# DATA RECORDS
import Summits.CriticalPhenomena.PercolationContinuityZ3.Theorems.PercNearOneGluingNoHeavyLowerTailSahiLatinZeroBottomTwoBlockKit

/-!
# `NoHeavyLowerTail` (crux stmt-CriticalPhenomena-4575), Sahi programme (prim-master-conj gen 52): THE TWO-BLOCK CERTIFICATE (abstract part) —
# configurations of a pair of Latin triples, the `Ψ`-integrand, the machine-found conditional-Harris certificate as a key lookup, the
# 36-fold symmetrisation and its invariance, and the reduction of the finite check to a fundamental domain

Support file (`--supports stmt-CriticalPhenomena-4575`; computable definitions + proofs, kernel only (`decide`), no `sorry`, standard axioms).  Memo
`run/shared/lean/prim/prim-l12/FROM-prim-master-conj-g52-ONE-BLOCK.md` §4–§5.  Nothing here asserts the crux, Kahn's conjecture or (C¼); the companion files
`…TwoBlockCertChk*` perform the finite check and `…ZeroBottomTwoBlock` instantiates everything on the grid.

THE MATHEMATICS.  A CONFIGURATION records, for a pair (Latin triple of `[3]^U`, Latin triple of `[3]^V`), the types `u i ∈ {0,1,2}` of the three `U`-points
w.r.t. `S ⊆ S′` (`2` = in `S`, `1` = in `S′∖S`, `0` = outside), the types `v j` of the three `V`-points w.r.t. `R ⊆ R′`, and the bits `f i j` = [mixed point
`(x_U^i, x_V^j) ∈ F`] (admissible: `f i j` whenever `u i = 2` or `v j = 2`).  `psiA` = the integrand of `Ψ` at the three diagonal points.  A conditional-Harris term
inside the `U`-block is `[key] · ([x_U ∈ S′][x_U ∈ L] − [x_U ∈ S′][y_U ∈ L])` with `L` a union of co-fibres of `F` (possibly cut by `S′`) and `key` = the conditioning data
(type of the third `U`-point, its three `F`-bits, the three `V`-types; encoded as a number `< 648`); the certificate (68 terms, multipliers `1,2,3`; HOME/code-g52) is stored as
the key lookups `assocU`, `assocV` plus two joint terms.  `phi36` = the symmetrisation of `psiA − cert` over the `36` re-indexings; `phi36_act` (invariance) reduces the
check `phi36 ≥ 0` to configurations with SORTED type triples (`phi36_nonneg_of_sorted`), which the `…Chk*` files verify by `decide`. [this work]
-/

namespace Summit.CriticalPhenomena.PercolationContinuityZ3.Theorems.SahiLatin.TwoBlock

open Summit.CriticalPhenomena.PercolationContinuityZ3.Theorems.SahiLatin (perms3E)

/-- `Bool ↦ {0,1}`. [this work] -/
def bi (b : Bool) : ℤ := if b then 1 else 0

/-- `Bool ↦ {0,1} ⊆ ℕ`. [this work] -/
def bn (b : Bool) : ℕ := if b then 1 else 0

/-- Configurations: `U`-types, `V`-types, `F`-bits of the nine mixed points. [this work] -/
abbrev Cfg := (Fin 3 → Fin 3) × (Fin 3 → Fin 3) × (Fin 3 → Fin 3 → Bool)

/-- Re-indexing the `U`-points by `σ` and the `V`-points by `τ`. [this work] -/
def act (c : Cfg) (σ τ : Fin 3 → Fin 3) : Cfg := (c.1 ∘ σ, c.2.1 ∘ τ, fun i j => c.2.2 (σ i) (τ j))

/-- Swapping the roles of the two blocks. [this work] -/
def tr (c : Cfg) : Cfg := (c.2.1, c.1, fun i j => c.2.2 j i)

/-- Admissibility: `F ⊇ S × Ω ∪ Ω × R`. [this work] -/
def adm (c : Cfg) : Bool := decide (∀ i j : Fin 3, (c.1 i = 2 → c.2.2 i j = true) ∧ (c.2.1 j = 2 → c.2.2 i j = true))
import Summits.BirchSwinnertonDyer.BirchSwinnertonDyer.Theorems.ThetaPartnerAtTwoSignedKatoUpToAtTwoInvolChain
import HarnessLib

/-!
# Route `ThetaPartnerAtTwo` (TP2), crux K3 `SignedKatoDivisibilityUpToAtTwo` (item stmt-BirchSwinnertonDyer-20308),
# line `colemanrat` v16: THE GZK SOCKET — Gross–Zagier–Kolyvagin enters the K3 chain ONLY as the rank statement
# (RK) `rank_Λ 𝐇¹_Γ(T₂E) ≤ 1` on the habitat; the registered stub (CHAIN^ι) `stub_involChainTwo` re-run with (RK) in
# place of GZK, and the three published suppliers of (RK): GZK, `Sel_{2^∞}(E/ℚ)` finite, Kato Thm. 12.4 (2)

Width seat `bsd-wall-tp2-p2x-w3` g10 (cell `bsd-wall`). HONEST FRAMING: THEOREMS ONLY — no definition, no named fact, no
instance, no `sorry`; every K3-level statement here is an IMPLICATION displaying its antecedents; nothing is closed;
K3 / K3P′ are NOT settled; BSD is NOT proved by any of this.

## Why this file

In v16 the crux reads K3 ⟸ {`Kato2004.thm13_4_two_lengthAt_fineSelmerDualContra_le_of_isEulerSystemClassTwo`,
`rank_eq_analyticRank_of_analyticRank_le_one` (GZK), `Kato2004.exists_eulerSystem_expStar_tatePairing_values_two`} BY NAME
(`KatoBK.signedKatoDivisibilityUpToAtTwo_of_kato_facts_of_gzk`, file `…OfPubKatoFact`). Reading the chain
(`…_of_corePairChiPrim → …_of_core → …_of_ptOrth_of_core → …_of_layerSide → …_of_h1Side → …_of_packageInv →
stub_involChainTwo`), the hypothesis `hGZK` is handed down untouched and CONSUMED at exactly two places of
`SignedKatoOffTwo.stub_involChainTwo` (file `…InvolChain`): `injective_col_of_gzk'` (injectivity of the localisation
`col : 𝐇¹ → P` from `rank_Λ 𝐇¹ ≤ 1`, torsion-freeness and `ι_P (col s) ≠ 0`, Kato (17.13.2)) and
`lengthAt_quotient_span_ne_top_of_gzk` (`ℓ_𝔮(𝐇¹/Λs) < ⊤` from `rank_Λ 𝐇¹ ≤ 1`). Both use GZK only through
(R0) ⇒ `rank_{ℤ₂} H¹(ℤ[1/2], T₂E) ≤ 1` ⇒ `IwasawaH1Data.rank_le_one_of_rank_integralH1_le_one`. So the exact arithmetic
input is (RK), and this file makes that a SOCKET:

* §1 `injective_col_of_rank_le_one`, `lengthAt_quotient_span_ne_top_of_rank_le_one` — the two consumers with the
  hypothesis `Module.rank Λ I.H ≤ 1` in place of GZK (any prime `p`, any `W`; tree theorems `isTorsionFree`,
  `module_finite_of_isCyclotomic`, `noZeroSMulDivisors`, `Module.injective_of_rank_le_one`,
  `MemberHullRankOne.isTorsion_quotient_span_singleton_of_rank_le_one`, `lengthAt_ne_top_of_isTorsionBy`).
* §2 the three PUBLISHED suppliers of (RK), each for every prime `p`: `rank_iwasawaH1_le_one_of_gzk` (GZK in analytic
  rank `0`: `W(ℚ)`, `Ш` finite ⇒ (R0) `IntegralH1RankZero.rank_integralH1_layerZero_le_one`),
  `rank_iwasawaH1_le_one_of_finite_selmerGroupPInfty` (`Sel_{p^∞}(E/ℚ)` finite — the input GZK actually supplies, and
  the conclusion of Kato Cor. 14.3 (1) / Thm. 14.2 at `L(E,1) ≠ 0`), `rank_iwasawaH1_le_one_of_thm12_4` (the EXISTING
  named fact `Kato2004.thm12_4`, Kato Thm. 12.4 (2): `𝐇¹` torsion free of `Λ`-rank `1`, every `p`).
* §3 `stub_involChainTwo_of_rankLeOne` — the registered stub (CHAIN^ι) VERBATIM except that its second antecedent
  `rank_eq_analyticRank_of_analyticRank_le_one` is replaced by the habitat rank statement
  (RK) `∀ habitat W κ γ I, Module.rank (IwasawaAlgebra 2) I.H ≤ 1`; proof = the landed proof of `stub_involChainTwo`
  (w2 g3) with the two §1 lemmas; feeding (RK) by `rank_iwasawaH1_le_one_of_gzk` recovers the registered stub.
The K3-level certificates over the socket (K3 ⟸ {13.4 (2)@2, (RK), fact}; the Kato-2004-only reading
K3 ⟸ {Kato 13.4 (2)@2, Kato 12.4, Kato 12.5-package}) are the sibling file `…OfPubKatoOnly`.

References: [Kato2004Asterisque] Thm. 12.4 (2) (p. 221), Thm. 13.4 (2) (p. 226), Thm. 14.2 / Cor. 14.3 (p. 235),
Thm. 14.5 (1) (p. 236), §17.13 (17.13.2) (p. 279); [Kobayashi2003] (7.17)–(7.21), Thm. 7.3; [Darmon2004] Thm. 3.22;
[GreenbergLNM1716] §1 p. 60.
-/

set_option autoImplicit false
-- the Theorems namespace of this sub repeats the summit name by design (D-0017 nested layout)
set_option linter.dupNamespace false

# TASK DESCRIPTION
Whenever a line in the material contains the word "hypothesis", copy that line.

# ANSWER TO THIS PROBLEM
stub_involChainTwo`), the hypothesis `hGZK` is handed down untouched and CONSUMED at exactly two places of
  hypothesis `Module.rank Λ I.H ≤ 1` in place of GZK (any prime `p`, any `W`; tree theorems `isTorsionFree`,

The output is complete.